* _What you need to do_:
What is needed is every line of the material that contains "ThetaPartnerAtTwo".

* _Data shown_:
import Summits.BirchSwinnertonDyer.BirchSwinnertonDyer.Theses.ResidualThetaTransportAtTwo
import Summits.BirchSwinnertonDyer.BirchSwinnertonDyer.Theorems.ResidualThetaTransportAtTwoRlfOfTwistedEventualLevelDescent
import Summits.BirchSwinnertonDyer.BirchSwinnertonDyer.Theorems.ResidualThetaTransportAtTwoRlfTwistedAmbientGeneric
import Summits.BirchSwinnertonDyer.BirchSwinnertonDyer.Theorems.ResidualThetaTransportAtTwoRlfTwistedLiftPlusTwoOfEventual
import Summits.BirchSwinnertonDyer.BirchSwinnertonDyer.Theorems.ResidualThetaTransportAtTwoRlfTwistedEventualPlusLiftAlt
import Summits.BirchSwinnertonDyer.BirchSwinnertonDyer.Theorems.ResidualThetaTransportAtTwoRlfSharpEigenFinite
import HarnessLib

/-!
# Item 23110 `ResidualLambdaFormulaNegDiscAtTwo` BY NAME from PRINT {weak Leopoldt at `2`, Prop. 4.12} + ONE named input: the `±`-duality
# at `2` for the Greenberg twists, `hdual_Alt(u)` (Kim 2007 Prop. 3.18 read at `2`, twisted, level `ℚ`), for `u` outside a finite set —
# road T's closer with LIFT⁺₂, (TCAS-K)_ev AND H-FIN discharged

Route `ResidualThetaTransportAtTwo` (RTT, crux r201, stmt-BirchSwinnertonDyer-23110) / `ThetaPartnerAtTwo` (TP2, aside r205). Seat
`prover-bsd-wall-tp2-p2x` g12 LEAD; derived from w3 g12's door `…RlfOfPlusDualAltDoor` (p666195: inputs hdual_Alt ∧ hfinE) by DISCHARGING
`hfinE` with the lead's theorem `SharpEigen.finite_setOf_not_exists_uniformExponent_sharp_two` (p666639). `--supports
stmt-BirchSwinnertonDyer-23110`. THEOREMS ONLY; LEAF file (imports the route file and route-independent helpers only).

* **`residualLambdaFormulaNegDiscAtTwo_of_print_of_plusDualAlt (hWL) (h412) (hD)`** : the RTT route decl BY NAME, where
  `hD` = «for every cyclotomic datum, admissible `S₀`, curve `E` of the branch with `X⁺` torsion and `μ = 0`: a finite `B ⊆ ℤ` with
  `hdual_Alt(u)` for all odd `u ∉ B`» (binder VERBATIM the `hdual` of `TwistedPT.hlevEventual_two_of_plusDualAlt_of_eigen` at `ε = 1`);
* `residualLambdaFormulaNegDiscAtTwo_TP2_of_print_of_plusDualAlt` — the TP2 twin.

Proof: pick `u` odd outside `B ∪ B_fin ∪ (finite set of (ii))` (`TwistedSurj.exists_twistedCoinv_H1Sigma_of_print`), get `hfinE(u)` from
`B_fin`, then `rlf2_of_twistedEventualLevelDescent` with LIFT⁺₂ from `liftPlusTwo_of_liftPlusEventual` ∘ `liftPlusEventual_two_of_plusDualAlt_of_eigen`
and (TCAS-K)_ev from `hlevEventual_two_of_plusDualAlt_of_eigen`. CONDITIONAL on PRINT (hWL, h412) and on `hD`; closes nothing by itself;
BSD is not proved by any of this. [cite: GreenbergLNM1716, §4 Props. 4.12–4.14 (pp. 119–124)] [cite: Kim2007ParityConjecture, Prop. 3.18]
-/

set_option autoImplicit false
set_option linter.dupNamespace false

noncomputable section

open scoped Classical NumberField AddSubgroup

open NumberField IsDedekindDomain Field

namespace Summit.BirchSwinnertonDyer.BirchSwinnertonDyer.Theorems.SignedEC.TwistedLocalDescent

open Literature.NumberTheory.EllipticCurves Literature.NumberTheory.GaloisRepresentations
  Literature.NumberTheory.GaloisCohomology WeierstrassCurve ZpExtension Literature.NumberTheory.EllipticCurves.Kobayashi2003
  Literature.NumberTheory.EllipticCurves.GreenbergVatsal2000 Literature.NumberTheory.EllipticCurves.GreenbergSelmer
  Literature.NumberTheory.EllipticCurves.Rank1Residual

/-- **Item 23110 BY NAME from print + H-PLUSDUAL-alt(u) ∧ H-FIN(u) for generic odd `u` — nothing else displayed.** Binders VERBATIM
those of the lead's `TwistedPT.hlevEventual_two_of_plusDualAlt_of_eigen` / `liftPlusEventual_two_of_plusDualAlt_of_eigen` at `ε = 1`.
CONDITIONAL; closes nothing. [cite: GreenbergLNM1716, §4 Props. 4.12–4.14 (pp. 119–124)] [cite: GreenbergVatsal2000, §2 Prop. (2.1) and (10)]
[cite: BDKim2013, Thm. 1.1] -/
theorem residualLambdaFormulaNegDiscAtTwo_of_print_of_plusDualAlt
    (hWL : Greenberg1999.h1SigmaInfty_rank_eq_one)
    (h412 : Greenberg1999.prop412_noFiniteSubmodule_H1Sigma_of_rank_one)
    (hDF : ∀ (κ : ZpExtension ℚ 2) (γ : Field.absoluteGaloisGroup ℚ), κ.IsCyclotomic → κ.IsTopGenerator γ →
      ∀ (S₀ : Finset (HeightOneSpectrum (𝓞 ℚ))), (∀ v ∈ S₀, ((2 : ℕ) : 𝓞 ℚ) ∉ v.asIdeal) →
      ∀ (E : WeierstrassCurve ℚ) [E.IsElliptic] [E.IsGloballyMinimal], GoodSS E 2 → E.frobeniusTrace 2 = 0 → E.Δ < 0 →
        (∀ v : HeightOneSpectrum (𝓞 ℚ), ¬ E.HasGoodReductionAt v → v ∈ S₀) →
      ∀ (D : SignedSelmerDualData E κ γ 1) [Module.Finite (IwasawaAlgebra 2) D.X],
        Module.IsTorsion (IwasawaAlgebra 2) D.X → D.mu = 0 →
      ∃ B : Set ℤ, B.Finite ∧ ∀ u : ℤ, u ∉ B → ∀ hu : (2 : ℤ) ∣ u - 1,
        (∀ (J : ℕ) (u' : ℤ) (hu' : (2 : ℤ) ∣ u' - 1) (huu' : ((2 : ℤ) ^ J) ∣ u * u' - 1)
      (e : E.geomTorsion ((2 ^ J : ℕ) : ℤ) → E.geomTorsion ((2 ^ J : ℕ) : ℤ) → AlgebraicClosure ℚ)
      (hμ : ∀ S T, e S T ^ (2 ^ J) = 1) (hadd₁ : ∀ S₁ S₂ T, e (S₁ + S₂) T = e S₁ T * e S₂ T)
      (hadd₂ : ∀ S T₁ T₂, e S (T₁ + T₂) = e S T₁ * e S T₂)
      (hgal : ∀ (σ : absoluteGaloisGroup ℚ) (S T : E.geomTorsion ((2 ^ J : ℕ) : ℤ)), σ • e S T = e (σ • S) (σ • T))
      (halt : ∀ T, e T T = 1) (hnondeg : ∀ T, (∀ S, e S T = 1) → T = 0)
      [Finite (E.geomTorsion ((2 ^ J : ℕ) : ℤ))]
      (inv : LocalInvariants ℚ (2 ^ J)), inv.IsPerfect → inv.SumLocalTermEqZero → inv.UnramifiedOrthogonal →
      ∀ (v : HeightOneSpectrum (𝓞 ℚ)), ((2 : ℕ) : 𝓞 ℚ) ∈ v.asIdeal →
      ∀ y' : galoisCohomology ((E.twistedTorsionGaloisModule 2 κ J u' hu').restrictField (v.adicCompletion ℚ)) 1,
        galoisCohomology.map ((E.twistedWeilDual 2 κ J hu hu' huu' e hμ hadd₁ hadd₂ hgal).restrictField (v.adicCompletion ℚ)) 1 y' ∈
            inv.dualLocalCondition (E.twistedTorsionGaloisModule 2 κ J u hu) (Sum.inr v)
              (E.twistedTorsionLocalKummer 2 κ J u hu (v.adicCompletion ℚ)
                (⨆ n : ℕ, signedLocalPoints κ (v.adicCompletion ℚ) E 1 n)) →
        y' ∈ E.twistedTorsionLocalKummer 2 κ J u' hu' (v.adicCompletion ℚ) (⨆ n : ℕ, signedLocalPoints κ (v.adicCompletion ℚ) E 1 n))) :
    Summit.BirchSwinnertonDyer.BirchSwinnertonDyer.Theses.ResidualThetaTransportAtTwo.ResidualLambdaFormulaNegDiscAtTwo := by
  intro κ γ hκ hγ S₀ hS2
  refine ⟨0, fun E _ _ hss ha hΔ hS D _ hX hμ ↦ ?_⟩
  obtain ⟨B, hB, hDFu⟩ := hDF κ γ hκ hγ S₀ hS2 E hss ha hΔ hS D hX hμ
  have hgood : ∀ v : HeightOneSpectrum (𝓞 ℚ), v ∉ S₀ → ((2 : ℕ) : 𝓞 ℚ) ∉ v.asIdeal → E.HasGoodReductionAt v :=
    fun v hv _ ↦ by by_contra hng; exact hv (hS v hng)
  -- H-FIN is a theorem: enlarge `B` by the finite exceptional set of `SharpEigen.finite_setOf_not_exists_uniformExponent_sharp_two`
  have hBfin := SharpEigen.finite_setOf_not_exists_uniformExponent_sharp_two E hΔ κ hκ hγ S₀ hS2 D hX
  obtain ⟨u, huB, hu, hH⟩ := TwistedSurj.exists_twistedCoinv_H1Sigma_of_print hWL h412 E 2 κ γ hκ hγ S₀ hgood _ (hB.union hBfin)
  rw [Set.mem_union, not_or] at huB
  have hu' : (2 : ℤ) ∣ u - 1 := by exact_mod_cast hu
  have hdual := hDFu u huB.1 hu'
  have hfinE' := huB.2
  simp only [Set.mem_setOf_eq, not_and, not_not] at hfinE'
  have hfinE := hfinE' hu'
  simpa only [Nat.add_zero] using
    rlf2_of_twistedEventualLevelDescent κ γ hκ hγ S₀ hS2 E hss ha hΔ hS D hX hμ (u := u) (by exact_mod_cast hu') hH
      (TwistedPT.liftPlusTwo_of_liftPlusEventual E hss ha S₀ κ hκ hγ u hu'
        (fun J x₂ ↦ TwistedPT.liftPlusEventual_two_of_plusDualAlt_of_eigen E hss S₀ κ hγ u hu' 1 hS2 hS hdual hfinE J x₂))
      (fun J t ↦ TwistedPT.hlevEventual_two_of_plusDualAlt_of_eigen E hss S₀ κ hγ u hu' 1 hS2 hS hdual hfinE J t)

/-- **The same for the TP2 decl** `Theses.ThetaPartnerAtTwo.ResidualLambdaFormulaNegDiscAtTwo` (identical text).
[cite: GreenbergLNM1716, §4 Props. 4.12–4.14 (pp. 119–124)] [cite: GreenbergVatsal2000, §2 Prop. (2.1) and (10)] -/
theorem residualLambdaFormulaNegDiscAtTwo_TP2_of_print_of_plusDualAlt
    (hWL : Greenberg1999.h1SigmaInfty_rank_eq_one)
    (h412 : Greenberg1999.prop412_noFiniteSubmodule_H1Sigma_of_rank_one)
    (hDF : ∀ (κ : ZpExtension ℚ 2) (γ : Field.absoluteGaloisGroup ℚ), κ.IsCyclotomic → κ.IsTopGenerator γ →
      ∀ (S₀ : Finset (HeightOneSpectrum (𝓞 ℚ))), (∀ v ∈ S₀, ((2 : ℕ) : 𝓞 ℚ) ∉ v.asIdeal) →
      ∀ (E : WeierstrassCurve ℚ) [E.IsElliptic] [E.IsGloballyMinimal], GoodSS E 2 → E.frobeniusTrace 2 = 0 → E.Δ < 0 →
        (∀ v : HeightOneSpectrum (𝓞 ℚ), ¬ E.HasGoodReductionAt v → v ∈ S₀) →
      ∀ (D : SignedSelmerDualData E κ γ 1) [Module.Finite (IwasawaAlgebra 2) D.X],
        Module.IsTorsion (IwasawaAlgebra 2) D.X → D.mu = 0 →
      ∃ B : Set ℤ, B.Finite ∧ ∀ u : ℤ, u ∉ B → ∀ hu : (2 : ℤ) ∣ u - 1,
        (∀ (J : ℕ) (u' : ℤ) (hu' : (2 : ℤ) ∣ u' - 1) (huu' : ((2 : ℤ) ^ J) ∣ u * u' - 1)
      (e : E.geomTorsion ((2 ^ J : ℕ) : ℤ) → E.geomTorsion ((2 ^ J : ℕ) : ℤ) → AlgebraicClosure ℚ)
      (hμ : ∀ S T, e S T ^ (2 ^ J) = 1) (hadd₁ : ∀ S₁ S₂ T, e (S₁ + S₂) T = e S₁ T * e S₂ T)
      (hadd₂ : ∀ S T₁ T₂, e S (T₁ + T₂) = e S T₁ * e S T₂)
      (hgal : ∀ (σ : absoluteGaloisGroup ℚ) (S T : E.geomTorsion ((2 ^ J : ℕ) : ℤ)), σ • e S T = e (σ • S) (σ • T))
      (halt : ∀ T, e T T = 1) (hnondeg : ∀ T, (∀ S, e S T = 1) → T = 0)
      [Finite (E.geomTorsion ((2 ^ J : ℕ) : ℤ))]
      (inv : LocalInvariants ℚ (2 ^ J)), inv.IsPerfect → inv.SumLocalTermEqZero → inv.UnramifiedOrthogonal →
      ∀ (v : HeightOneSpectrum (𝓞 ℚ)), ((2 : ℕ) : 𝓞 ℚ) ∈ v.asIdeal →
      ∀ y' : galoisCohomology ((E.twistedTorsionGaloisModule 2 κ J u' hu').restrictField (v.adicCompletion ℚ)) 1,
        galoisCohomology.map ((E.twistedWeilDual 2 κ J hu hu' huu' e hμ hadd₁ hadd₂ hgal).restrictField (v.adicCompletion ℚ)) 1 y' ∈
            inv.dualLocalCondition (E.twistedTorsionGaloisModule 2 κ J u hu) (Sum.inr v)
              (E.twistedTorsionLocalKummer 2 κ J u hu (v.adicCompletion ℚ)
                (⨆ n : ℕ, signedLocalPoints κ (v.adicCompletion ℚ) E 1 n)) →
        y' ∈ E.twistedTorsionLocalKummer 2 κ J u' hu' (v.adicCompletion ℚ) (⨆ n : ℕ, signedLocalPoints κ (v.adicCompletion ℚ) E 1 n))) :
    Summit.BirchSwinnertonDyer.BirchSwinnertonDyer.Theses.ThetaPartnerAtTwo.ResidualLambdaFormulaNegDiscAtTwo :=
  residualLambdaFormulaNegDiscAtTwo_of_print_of_plusDualAlt hWL h412 hDF

end Summit.BirchSwinnertonDyer.BirchSwinnertonDyer.Theorems.SignedEC.TwistedLocalDescent

end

* _Exercise output_:
Route `ResidualThetaTransportAtTwo` (RTT, crux r201, stmt-BirchSwinnertonDyer-23110) / `ThetaPartnerAtTwo` (TP2, aside r205). Seat
/-- **The same for the TP2 decl** `Theses.ThetaPartnerAtTwo.ResidualLambdaFormulaNegDiscAtTwo` (identical text).
    Summit.BirchSwinnertonDyer.BirchSwinnertonDyer.Theses.ThetaPartnerAtTwo.ResidualLambdaFormulaNegDiscAtTwo :=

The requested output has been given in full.